* _Records_
•••

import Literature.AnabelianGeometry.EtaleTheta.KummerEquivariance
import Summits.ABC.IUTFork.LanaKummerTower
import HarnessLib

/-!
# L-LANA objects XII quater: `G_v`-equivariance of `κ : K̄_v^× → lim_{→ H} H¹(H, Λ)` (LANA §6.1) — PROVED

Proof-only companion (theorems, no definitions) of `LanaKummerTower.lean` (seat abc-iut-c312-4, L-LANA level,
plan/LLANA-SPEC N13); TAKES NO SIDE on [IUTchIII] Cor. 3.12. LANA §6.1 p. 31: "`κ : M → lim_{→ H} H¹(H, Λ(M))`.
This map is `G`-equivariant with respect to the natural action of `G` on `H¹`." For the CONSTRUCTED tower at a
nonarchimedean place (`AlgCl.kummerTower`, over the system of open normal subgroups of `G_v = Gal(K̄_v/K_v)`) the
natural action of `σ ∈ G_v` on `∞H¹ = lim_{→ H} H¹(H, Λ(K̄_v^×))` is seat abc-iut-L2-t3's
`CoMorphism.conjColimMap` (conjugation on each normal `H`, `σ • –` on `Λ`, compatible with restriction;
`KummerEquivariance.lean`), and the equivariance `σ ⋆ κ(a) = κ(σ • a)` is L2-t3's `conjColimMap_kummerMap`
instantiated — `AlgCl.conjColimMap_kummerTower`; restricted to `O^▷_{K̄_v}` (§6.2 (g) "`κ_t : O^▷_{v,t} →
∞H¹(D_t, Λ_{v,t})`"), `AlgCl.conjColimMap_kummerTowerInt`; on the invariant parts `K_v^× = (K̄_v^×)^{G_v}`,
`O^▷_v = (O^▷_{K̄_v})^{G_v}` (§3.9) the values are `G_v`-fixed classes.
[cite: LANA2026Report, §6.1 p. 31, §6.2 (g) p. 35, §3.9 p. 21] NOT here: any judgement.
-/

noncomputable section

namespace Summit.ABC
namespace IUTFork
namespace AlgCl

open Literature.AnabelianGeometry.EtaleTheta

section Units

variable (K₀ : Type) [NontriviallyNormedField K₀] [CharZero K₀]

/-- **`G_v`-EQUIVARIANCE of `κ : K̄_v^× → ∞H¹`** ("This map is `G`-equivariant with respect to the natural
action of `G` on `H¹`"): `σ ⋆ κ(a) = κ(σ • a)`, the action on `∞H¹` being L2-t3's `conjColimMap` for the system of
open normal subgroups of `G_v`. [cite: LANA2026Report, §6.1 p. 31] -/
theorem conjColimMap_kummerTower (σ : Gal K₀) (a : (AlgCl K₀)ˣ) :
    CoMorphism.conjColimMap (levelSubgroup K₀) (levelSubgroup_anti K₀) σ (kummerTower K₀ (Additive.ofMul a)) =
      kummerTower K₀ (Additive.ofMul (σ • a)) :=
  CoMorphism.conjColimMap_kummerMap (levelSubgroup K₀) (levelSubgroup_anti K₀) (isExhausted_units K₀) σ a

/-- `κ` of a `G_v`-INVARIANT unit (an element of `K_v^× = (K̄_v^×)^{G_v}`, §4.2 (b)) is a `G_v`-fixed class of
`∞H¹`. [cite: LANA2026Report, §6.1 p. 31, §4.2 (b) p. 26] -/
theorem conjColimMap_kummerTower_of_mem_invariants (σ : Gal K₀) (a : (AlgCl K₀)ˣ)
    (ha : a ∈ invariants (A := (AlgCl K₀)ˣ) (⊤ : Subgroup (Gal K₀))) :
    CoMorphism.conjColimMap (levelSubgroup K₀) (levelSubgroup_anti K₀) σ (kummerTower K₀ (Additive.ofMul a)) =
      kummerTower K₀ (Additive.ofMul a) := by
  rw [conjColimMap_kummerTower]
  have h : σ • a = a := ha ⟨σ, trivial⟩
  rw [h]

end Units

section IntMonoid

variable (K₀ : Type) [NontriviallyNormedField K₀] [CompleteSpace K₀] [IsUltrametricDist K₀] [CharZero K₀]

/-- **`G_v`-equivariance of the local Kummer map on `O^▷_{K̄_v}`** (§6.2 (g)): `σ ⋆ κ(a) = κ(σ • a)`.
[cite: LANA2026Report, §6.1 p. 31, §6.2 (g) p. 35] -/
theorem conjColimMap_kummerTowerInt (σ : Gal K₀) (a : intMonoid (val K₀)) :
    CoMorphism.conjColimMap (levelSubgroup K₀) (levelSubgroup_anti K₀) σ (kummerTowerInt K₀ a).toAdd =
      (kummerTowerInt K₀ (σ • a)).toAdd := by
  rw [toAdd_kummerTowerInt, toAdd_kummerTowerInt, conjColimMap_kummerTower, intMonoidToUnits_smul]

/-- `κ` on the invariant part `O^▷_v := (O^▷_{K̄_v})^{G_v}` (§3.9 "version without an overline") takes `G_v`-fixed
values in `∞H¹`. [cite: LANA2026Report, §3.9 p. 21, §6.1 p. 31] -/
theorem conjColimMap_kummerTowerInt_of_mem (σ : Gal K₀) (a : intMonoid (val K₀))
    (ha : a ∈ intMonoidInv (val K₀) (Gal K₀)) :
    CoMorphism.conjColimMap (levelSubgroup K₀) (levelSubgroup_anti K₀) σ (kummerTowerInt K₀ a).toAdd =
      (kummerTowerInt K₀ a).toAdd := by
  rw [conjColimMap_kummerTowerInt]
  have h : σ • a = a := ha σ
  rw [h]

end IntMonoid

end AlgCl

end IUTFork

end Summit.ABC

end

•••

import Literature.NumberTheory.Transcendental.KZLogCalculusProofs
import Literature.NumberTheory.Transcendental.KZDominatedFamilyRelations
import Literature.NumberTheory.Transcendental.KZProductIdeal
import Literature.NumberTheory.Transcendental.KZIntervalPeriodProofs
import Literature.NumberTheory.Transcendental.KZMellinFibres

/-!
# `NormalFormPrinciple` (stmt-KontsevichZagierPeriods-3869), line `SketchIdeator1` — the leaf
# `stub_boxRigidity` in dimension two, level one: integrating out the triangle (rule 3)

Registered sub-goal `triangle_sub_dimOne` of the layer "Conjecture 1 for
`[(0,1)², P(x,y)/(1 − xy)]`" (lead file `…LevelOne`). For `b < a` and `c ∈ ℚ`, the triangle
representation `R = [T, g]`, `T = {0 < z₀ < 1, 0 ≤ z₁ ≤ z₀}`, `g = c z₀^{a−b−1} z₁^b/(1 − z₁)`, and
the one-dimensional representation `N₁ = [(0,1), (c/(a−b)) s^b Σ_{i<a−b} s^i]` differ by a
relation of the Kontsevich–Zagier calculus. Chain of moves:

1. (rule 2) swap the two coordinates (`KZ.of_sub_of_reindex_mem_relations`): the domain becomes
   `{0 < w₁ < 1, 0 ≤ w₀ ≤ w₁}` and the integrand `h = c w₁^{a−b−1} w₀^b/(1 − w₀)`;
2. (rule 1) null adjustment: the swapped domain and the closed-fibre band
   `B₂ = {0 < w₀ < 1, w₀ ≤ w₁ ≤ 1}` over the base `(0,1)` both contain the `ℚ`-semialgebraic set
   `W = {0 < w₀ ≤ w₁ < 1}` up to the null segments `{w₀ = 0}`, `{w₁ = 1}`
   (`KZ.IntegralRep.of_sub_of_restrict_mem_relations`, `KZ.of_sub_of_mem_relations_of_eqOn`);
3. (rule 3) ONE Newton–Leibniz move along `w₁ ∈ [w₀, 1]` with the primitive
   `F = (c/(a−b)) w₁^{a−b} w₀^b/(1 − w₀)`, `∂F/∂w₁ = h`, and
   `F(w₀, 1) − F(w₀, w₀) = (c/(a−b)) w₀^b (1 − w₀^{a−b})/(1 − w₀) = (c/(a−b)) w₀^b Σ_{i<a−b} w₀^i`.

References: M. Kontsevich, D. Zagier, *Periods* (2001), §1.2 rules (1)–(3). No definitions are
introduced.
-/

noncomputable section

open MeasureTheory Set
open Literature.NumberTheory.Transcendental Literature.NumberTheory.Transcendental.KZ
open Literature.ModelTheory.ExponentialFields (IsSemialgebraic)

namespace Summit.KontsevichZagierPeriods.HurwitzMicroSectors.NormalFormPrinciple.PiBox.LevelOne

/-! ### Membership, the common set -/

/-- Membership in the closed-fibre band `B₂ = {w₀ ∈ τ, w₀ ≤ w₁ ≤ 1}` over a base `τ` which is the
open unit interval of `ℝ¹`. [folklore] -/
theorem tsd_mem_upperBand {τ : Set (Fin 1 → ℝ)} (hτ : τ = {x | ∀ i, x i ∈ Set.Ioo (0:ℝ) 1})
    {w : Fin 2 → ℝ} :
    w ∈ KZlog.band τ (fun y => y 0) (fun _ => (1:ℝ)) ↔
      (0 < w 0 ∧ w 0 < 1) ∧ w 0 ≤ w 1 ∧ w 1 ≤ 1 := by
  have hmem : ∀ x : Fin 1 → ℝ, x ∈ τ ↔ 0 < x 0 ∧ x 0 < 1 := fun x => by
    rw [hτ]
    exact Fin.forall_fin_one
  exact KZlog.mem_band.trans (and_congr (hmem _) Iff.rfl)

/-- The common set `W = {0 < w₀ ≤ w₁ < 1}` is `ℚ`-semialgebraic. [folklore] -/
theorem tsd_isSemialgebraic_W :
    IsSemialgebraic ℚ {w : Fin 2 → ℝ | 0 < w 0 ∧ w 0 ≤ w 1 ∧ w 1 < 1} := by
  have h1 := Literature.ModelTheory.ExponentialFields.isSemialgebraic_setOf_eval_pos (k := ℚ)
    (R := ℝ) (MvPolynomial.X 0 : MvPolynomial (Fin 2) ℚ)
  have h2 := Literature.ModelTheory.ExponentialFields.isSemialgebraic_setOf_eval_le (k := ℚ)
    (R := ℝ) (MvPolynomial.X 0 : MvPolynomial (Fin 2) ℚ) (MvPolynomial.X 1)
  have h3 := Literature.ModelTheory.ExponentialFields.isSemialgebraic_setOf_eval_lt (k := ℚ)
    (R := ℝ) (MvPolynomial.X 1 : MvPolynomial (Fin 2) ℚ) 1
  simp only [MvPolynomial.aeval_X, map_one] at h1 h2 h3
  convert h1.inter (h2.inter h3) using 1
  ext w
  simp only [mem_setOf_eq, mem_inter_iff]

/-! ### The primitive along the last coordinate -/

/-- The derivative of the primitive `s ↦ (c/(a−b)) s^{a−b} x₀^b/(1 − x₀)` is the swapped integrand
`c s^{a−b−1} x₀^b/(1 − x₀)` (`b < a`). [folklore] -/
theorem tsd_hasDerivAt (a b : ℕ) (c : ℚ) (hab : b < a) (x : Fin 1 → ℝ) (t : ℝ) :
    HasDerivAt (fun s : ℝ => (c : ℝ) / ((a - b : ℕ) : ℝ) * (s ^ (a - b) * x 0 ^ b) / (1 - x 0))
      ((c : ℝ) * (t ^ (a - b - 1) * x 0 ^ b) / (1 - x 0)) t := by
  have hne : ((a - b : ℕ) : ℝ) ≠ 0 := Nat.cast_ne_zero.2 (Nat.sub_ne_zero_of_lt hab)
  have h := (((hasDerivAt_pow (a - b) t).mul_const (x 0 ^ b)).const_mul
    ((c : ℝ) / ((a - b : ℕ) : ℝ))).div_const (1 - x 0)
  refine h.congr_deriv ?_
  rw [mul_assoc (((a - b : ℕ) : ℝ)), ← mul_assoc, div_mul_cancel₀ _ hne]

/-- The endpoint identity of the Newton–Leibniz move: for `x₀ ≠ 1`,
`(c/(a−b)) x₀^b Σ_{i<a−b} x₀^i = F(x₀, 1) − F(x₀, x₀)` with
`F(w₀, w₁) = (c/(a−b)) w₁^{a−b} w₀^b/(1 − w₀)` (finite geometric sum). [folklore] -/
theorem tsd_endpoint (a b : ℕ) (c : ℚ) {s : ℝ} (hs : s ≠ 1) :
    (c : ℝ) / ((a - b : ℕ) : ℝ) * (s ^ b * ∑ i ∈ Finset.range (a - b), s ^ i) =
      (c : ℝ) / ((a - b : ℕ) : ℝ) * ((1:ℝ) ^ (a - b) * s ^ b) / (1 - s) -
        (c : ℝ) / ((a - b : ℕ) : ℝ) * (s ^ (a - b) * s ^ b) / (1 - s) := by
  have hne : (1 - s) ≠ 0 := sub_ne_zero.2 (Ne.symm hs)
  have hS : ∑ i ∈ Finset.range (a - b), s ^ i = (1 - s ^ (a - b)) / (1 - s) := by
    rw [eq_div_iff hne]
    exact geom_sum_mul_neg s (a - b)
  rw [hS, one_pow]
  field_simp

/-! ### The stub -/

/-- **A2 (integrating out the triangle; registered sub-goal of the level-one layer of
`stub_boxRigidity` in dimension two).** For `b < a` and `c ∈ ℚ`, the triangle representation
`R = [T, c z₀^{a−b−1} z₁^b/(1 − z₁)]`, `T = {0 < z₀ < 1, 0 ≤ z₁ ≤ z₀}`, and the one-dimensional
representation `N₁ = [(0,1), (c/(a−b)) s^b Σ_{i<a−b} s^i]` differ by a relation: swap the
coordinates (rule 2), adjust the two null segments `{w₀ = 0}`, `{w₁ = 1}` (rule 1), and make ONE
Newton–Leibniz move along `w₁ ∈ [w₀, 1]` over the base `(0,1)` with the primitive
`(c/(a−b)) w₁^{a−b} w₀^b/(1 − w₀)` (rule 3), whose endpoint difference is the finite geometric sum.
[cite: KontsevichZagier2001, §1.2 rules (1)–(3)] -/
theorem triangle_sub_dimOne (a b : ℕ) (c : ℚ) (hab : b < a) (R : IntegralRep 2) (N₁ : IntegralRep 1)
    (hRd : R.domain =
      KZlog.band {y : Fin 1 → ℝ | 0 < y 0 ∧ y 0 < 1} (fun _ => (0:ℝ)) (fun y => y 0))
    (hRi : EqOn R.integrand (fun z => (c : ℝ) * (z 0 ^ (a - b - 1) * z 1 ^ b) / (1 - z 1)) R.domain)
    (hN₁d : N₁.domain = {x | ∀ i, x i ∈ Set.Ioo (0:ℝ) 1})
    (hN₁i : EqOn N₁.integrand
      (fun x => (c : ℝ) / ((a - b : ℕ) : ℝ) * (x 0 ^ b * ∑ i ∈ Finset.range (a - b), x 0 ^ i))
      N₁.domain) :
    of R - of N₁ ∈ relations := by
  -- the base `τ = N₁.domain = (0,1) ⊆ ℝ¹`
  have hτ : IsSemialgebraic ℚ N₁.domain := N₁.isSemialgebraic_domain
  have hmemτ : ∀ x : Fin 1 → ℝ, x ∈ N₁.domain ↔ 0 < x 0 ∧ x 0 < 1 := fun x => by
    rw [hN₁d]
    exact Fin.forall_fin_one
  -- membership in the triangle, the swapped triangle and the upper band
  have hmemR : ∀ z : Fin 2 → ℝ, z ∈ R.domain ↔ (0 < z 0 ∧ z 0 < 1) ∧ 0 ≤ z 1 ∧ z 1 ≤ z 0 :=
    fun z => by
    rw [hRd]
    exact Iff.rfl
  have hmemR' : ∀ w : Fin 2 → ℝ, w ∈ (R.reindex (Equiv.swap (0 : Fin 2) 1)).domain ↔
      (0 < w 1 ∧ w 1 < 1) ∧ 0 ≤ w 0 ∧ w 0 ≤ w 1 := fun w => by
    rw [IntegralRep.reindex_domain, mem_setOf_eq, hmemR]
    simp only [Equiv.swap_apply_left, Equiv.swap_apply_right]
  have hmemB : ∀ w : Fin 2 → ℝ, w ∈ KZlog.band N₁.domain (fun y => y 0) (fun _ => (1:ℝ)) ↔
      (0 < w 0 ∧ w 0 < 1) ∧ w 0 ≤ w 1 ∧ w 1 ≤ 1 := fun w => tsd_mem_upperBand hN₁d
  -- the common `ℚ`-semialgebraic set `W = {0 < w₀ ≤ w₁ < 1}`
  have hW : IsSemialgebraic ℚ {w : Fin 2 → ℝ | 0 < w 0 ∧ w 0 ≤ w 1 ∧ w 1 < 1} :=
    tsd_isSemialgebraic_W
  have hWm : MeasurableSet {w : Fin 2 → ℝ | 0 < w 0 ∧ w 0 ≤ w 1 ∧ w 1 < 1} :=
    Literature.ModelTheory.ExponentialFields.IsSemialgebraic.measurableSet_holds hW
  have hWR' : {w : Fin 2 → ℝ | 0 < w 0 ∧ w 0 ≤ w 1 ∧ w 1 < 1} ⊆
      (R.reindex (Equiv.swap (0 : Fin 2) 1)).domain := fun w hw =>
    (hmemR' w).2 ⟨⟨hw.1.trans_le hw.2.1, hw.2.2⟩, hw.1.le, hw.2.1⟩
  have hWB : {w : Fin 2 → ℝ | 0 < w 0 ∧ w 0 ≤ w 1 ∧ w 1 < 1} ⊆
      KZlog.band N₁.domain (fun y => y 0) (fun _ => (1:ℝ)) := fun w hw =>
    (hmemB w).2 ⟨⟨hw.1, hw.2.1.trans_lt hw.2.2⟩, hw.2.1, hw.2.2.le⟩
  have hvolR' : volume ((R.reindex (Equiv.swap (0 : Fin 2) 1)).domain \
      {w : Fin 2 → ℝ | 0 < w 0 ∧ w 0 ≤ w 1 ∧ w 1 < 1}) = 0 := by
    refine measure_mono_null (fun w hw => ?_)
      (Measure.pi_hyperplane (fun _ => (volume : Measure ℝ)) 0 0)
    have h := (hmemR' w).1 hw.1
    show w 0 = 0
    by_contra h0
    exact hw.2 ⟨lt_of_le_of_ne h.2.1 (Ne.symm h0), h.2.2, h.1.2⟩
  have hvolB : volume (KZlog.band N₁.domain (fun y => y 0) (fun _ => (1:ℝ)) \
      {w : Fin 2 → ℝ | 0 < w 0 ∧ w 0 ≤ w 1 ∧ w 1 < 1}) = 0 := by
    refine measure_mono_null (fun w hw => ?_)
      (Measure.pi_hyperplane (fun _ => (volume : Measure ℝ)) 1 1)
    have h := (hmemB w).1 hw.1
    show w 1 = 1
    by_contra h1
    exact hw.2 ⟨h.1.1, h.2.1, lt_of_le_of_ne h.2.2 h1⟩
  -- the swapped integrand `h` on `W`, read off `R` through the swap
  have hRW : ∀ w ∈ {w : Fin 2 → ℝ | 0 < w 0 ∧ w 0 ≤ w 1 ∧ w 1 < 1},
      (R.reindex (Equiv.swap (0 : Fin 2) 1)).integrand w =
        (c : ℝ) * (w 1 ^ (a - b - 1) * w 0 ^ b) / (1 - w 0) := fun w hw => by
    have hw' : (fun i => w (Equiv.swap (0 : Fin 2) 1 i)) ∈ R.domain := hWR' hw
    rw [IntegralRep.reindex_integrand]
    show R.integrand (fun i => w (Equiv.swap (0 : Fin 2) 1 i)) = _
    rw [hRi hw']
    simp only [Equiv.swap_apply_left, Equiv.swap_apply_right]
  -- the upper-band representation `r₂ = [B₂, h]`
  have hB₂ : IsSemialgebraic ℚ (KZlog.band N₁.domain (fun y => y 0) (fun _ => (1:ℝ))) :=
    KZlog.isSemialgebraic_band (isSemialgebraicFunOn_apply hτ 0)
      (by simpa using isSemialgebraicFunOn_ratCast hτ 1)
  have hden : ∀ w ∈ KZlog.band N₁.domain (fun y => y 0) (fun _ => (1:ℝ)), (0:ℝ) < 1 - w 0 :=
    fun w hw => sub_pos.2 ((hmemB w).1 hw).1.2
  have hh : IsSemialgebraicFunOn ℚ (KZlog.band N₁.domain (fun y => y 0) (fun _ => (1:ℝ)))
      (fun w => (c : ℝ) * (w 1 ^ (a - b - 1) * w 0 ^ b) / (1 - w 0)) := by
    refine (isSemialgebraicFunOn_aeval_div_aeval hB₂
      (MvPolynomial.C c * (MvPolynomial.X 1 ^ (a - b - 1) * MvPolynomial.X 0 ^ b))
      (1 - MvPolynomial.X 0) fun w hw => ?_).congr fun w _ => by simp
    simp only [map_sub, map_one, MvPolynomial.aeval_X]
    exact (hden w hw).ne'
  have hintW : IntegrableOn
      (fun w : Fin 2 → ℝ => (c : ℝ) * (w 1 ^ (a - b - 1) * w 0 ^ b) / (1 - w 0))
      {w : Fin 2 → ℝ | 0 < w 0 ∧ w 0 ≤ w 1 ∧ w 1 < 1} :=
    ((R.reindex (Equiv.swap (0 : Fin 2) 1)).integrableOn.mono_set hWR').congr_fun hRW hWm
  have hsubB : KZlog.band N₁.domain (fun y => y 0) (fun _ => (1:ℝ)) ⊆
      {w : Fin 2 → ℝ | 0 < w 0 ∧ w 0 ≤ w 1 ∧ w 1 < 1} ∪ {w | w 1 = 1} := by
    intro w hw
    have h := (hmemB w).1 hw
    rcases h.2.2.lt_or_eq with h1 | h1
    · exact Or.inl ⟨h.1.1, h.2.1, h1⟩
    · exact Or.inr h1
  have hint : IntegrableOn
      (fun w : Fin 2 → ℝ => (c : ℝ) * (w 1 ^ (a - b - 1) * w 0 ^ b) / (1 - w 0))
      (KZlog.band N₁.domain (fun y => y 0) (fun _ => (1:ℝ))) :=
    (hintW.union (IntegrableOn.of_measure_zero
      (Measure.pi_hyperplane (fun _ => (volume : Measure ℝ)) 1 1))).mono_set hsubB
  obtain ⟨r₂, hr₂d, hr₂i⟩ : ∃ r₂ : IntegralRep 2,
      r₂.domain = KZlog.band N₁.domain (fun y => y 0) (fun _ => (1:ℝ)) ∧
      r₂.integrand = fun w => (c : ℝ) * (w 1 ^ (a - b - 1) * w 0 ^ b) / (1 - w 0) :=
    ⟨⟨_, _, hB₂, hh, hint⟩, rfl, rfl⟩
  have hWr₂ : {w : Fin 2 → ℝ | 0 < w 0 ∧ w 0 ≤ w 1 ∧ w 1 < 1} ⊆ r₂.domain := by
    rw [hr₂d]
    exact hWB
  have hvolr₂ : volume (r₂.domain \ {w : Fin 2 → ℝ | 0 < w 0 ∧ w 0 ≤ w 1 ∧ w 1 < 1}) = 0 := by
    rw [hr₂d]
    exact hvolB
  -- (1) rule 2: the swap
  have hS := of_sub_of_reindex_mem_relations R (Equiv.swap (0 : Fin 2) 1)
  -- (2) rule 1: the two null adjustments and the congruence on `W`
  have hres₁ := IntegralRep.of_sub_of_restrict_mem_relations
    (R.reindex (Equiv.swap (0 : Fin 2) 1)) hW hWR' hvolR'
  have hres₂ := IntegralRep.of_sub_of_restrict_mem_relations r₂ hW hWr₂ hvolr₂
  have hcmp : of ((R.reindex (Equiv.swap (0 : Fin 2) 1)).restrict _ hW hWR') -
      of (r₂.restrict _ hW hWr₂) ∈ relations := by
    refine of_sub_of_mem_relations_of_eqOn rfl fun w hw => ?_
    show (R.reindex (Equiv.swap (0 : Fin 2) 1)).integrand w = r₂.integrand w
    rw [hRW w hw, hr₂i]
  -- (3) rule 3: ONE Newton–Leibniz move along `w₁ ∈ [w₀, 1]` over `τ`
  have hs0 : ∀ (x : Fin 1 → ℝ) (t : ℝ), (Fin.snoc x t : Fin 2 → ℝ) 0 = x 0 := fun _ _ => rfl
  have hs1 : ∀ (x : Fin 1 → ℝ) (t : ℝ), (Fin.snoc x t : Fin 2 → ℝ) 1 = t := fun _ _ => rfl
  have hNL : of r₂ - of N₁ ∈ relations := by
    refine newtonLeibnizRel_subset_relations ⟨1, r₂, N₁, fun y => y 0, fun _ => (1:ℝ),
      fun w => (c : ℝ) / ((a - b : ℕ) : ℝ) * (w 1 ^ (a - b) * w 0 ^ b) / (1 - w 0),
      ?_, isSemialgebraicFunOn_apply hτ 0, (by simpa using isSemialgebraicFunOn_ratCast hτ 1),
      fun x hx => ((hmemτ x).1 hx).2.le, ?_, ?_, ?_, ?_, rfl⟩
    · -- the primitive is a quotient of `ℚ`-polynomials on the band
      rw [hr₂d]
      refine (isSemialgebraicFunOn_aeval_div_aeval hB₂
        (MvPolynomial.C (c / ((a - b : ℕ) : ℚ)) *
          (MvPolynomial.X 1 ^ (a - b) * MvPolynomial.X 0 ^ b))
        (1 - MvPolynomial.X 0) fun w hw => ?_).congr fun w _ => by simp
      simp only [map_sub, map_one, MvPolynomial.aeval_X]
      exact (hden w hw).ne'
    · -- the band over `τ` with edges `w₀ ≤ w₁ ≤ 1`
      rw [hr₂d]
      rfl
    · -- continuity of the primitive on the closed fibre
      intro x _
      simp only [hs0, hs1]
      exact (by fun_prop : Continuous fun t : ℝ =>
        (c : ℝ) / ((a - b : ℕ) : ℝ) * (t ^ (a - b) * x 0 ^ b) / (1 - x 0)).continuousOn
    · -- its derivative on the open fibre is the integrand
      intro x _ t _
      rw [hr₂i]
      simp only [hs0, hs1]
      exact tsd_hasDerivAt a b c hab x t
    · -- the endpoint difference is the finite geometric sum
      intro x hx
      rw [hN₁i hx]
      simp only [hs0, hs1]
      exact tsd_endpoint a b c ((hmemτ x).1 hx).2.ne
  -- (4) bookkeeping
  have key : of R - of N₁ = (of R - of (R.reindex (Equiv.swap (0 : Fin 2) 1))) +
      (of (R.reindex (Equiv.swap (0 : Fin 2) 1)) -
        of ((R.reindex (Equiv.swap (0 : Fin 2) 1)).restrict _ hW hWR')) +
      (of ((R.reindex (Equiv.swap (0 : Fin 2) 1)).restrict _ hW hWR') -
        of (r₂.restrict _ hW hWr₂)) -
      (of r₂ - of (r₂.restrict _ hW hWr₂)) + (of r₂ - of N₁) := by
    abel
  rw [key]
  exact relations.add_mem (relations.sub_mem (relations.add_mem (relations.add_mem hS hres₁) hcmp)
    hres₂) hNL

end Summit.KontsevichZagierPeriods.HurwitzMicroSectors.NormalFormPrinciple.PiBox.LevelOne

•••

* _Task details_
In the listing above, find the line with "relation of the" and the line with "2. (rule 1)", then reproduce both and every line between them exactly.

* _Solution_
relation of the Kontsevich–Zagier calculus. Chain of moves:

1. (rule 2) swap the two coordinates (`KZ.of_sub_of_reindex_mem_relations`): the domain becomes
   `{0 < w₁ < 1, 0 ≤ w₀ ≤ w₁}` and the integrand `h = c w₁^{a−b−1} w₀^b/(1 − w₀)`;
2. (rule 1) null adjustment: the swapped domain and the closed-fibre band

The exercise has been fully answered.